● Directions
Which of the lines below hold "vector"? Please return each one.
-- Data section follows --
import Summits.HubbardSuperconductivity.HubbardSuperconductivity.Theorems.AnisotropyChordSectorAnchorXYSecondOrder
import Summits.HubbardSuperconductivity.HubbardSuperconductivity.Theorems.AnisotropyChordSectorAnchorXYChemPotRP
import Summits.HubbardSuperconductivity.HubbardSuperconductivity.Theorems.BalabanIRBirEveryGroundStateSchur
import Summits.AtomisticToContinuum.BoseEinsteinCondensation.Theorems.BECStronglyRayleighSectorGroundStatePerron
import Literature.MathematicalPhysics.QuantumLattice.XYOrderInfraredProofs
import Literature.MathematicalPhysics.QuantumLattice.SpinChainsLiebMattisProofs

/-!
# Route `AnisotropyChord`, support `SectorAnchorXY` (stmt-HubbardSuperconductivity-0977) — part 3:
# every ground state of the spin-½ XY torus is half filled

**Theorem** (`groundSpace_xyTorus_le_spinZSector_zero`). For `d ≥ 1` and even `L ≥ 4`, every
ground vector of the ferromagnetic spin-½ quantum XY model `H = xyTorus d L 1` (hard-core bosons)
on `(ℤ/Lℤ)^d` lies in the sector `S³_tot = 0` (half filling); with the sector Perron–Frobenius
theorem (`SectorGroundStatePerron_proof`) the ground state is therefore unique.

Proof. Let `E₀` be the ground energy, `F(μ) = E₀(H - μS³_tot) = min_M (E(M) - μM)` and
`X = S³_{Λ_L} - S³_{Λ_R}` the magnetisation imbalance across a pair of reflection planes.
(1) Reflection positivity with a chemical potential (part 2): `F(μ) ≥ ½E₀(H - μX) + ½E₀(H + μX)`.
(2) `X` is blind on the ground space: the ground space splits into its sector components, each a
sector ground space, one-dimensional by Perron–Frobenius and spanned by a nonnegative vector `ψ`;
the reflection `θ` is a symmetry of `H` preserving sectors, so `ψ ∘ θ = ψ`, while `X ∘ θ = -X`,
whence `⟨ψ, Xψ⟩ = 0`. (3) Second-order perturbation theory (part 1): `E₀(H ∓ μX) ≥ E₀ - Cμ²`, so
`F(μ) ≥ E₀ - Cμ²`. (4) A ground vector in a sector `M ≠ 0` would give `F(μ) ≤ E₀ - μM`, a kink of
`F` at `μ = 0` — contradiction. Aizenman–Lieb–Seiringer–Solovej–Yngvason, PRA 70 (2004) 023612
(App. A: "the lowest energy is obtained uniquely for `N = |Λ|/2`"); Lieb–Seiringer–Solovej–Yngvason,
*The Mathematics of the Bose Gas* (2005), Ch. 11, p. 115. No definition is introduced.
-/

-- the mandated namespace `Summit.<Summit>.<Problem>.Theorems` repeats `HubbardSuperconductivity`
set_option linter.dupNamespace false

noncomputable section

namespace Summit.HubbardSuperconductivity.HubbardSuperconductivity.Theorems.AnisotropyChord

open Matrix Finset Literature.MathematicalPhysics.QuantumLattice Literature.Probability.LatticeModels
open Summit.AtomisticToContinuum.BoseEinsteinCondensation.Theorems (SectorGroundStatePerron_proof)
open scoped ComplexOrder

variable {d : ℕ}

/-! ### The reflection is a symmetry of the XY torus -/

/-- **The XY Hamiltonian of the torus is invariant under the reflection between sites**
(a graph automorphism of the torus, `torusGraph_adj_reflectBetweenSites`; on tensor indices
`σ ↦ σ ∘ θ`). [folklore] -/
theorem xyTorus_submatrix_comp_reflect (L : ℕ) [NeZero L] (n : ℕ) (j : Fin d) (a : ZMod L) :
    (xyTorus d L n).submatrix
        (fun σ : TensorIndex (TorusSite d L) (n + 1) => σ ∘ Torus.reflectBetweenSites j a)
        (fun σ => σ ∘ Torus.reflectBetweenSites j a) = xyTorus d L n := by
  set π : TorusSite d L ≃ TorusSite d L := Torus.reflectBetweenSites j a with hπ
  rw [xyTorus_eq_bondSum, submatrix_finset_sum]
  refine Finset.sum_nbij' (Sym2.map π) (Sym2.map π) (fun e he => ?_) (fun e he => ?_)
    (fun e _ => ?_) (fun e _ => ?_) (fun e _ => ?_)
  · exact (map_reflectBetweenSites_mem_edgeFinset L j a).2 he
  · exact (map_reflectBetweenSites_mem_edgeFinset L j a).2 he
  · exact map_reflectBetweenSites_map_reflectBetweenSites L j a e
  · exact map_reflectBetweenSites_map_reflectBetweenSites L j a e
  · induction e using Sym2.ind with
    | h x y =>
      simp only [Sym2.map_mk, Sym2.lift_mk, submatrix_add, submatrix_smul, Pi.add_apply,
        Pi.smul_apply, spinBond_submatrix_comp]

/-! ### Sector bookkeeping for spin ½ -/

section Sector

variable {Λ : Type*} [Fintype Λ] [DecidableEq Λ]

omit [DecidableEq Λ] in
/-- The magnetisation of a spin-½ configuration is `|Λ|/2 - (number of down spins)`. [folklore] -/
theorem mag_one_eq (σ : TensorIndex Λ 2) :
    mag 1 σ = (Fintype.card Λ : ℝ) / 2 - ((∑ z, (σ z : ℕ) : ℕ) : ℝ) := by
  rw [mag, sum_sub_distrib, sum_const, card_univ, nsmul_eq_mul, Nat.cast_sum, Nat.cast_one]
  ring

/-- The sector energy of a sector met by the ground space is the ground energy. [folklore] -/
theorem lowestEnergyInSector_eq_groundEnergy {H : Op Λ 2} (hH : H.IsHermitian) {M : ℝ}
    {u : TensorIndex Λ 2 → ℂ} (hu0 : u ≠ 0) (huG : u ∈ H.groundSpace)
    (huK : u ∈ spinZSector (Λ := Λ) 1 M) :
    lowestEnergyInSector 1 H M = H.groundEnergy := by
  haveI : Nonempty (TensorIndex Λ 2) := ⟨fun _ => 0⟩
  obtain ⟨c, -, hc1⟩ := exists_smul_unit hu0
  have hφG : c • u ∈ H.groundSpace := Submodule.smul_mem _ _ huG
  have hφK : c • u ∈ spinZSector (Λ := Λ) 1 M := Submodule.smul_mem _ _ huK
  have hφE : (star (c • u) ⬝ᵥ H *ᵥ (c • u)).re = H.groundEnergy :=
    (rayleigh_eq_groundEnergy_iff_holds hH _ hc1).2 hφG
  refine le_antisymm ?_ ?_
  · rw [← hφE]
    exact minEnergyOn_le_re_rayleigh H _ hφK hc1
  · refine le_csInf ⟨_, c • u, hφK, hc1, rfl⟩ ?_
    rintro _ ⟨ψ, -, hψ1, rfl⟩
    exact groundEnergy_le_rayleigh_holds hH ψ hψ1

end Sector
-- Data section concluded --
● Result of this exercise
ground vector of the ferromagnetic spin-½ quantum XY model `H = xyTorus d L 1` (hard-core bosons)
sector ground space, one-dimensional by Perron–Frobenius and spanned by a nonnegative vector `ψ`;
`F(μ) ≥ E₀ - Cμ²`. (4) A ground vector in a sector `M ≠ 0` would give `F(μ) ≤ E₀ - μM`, a kink of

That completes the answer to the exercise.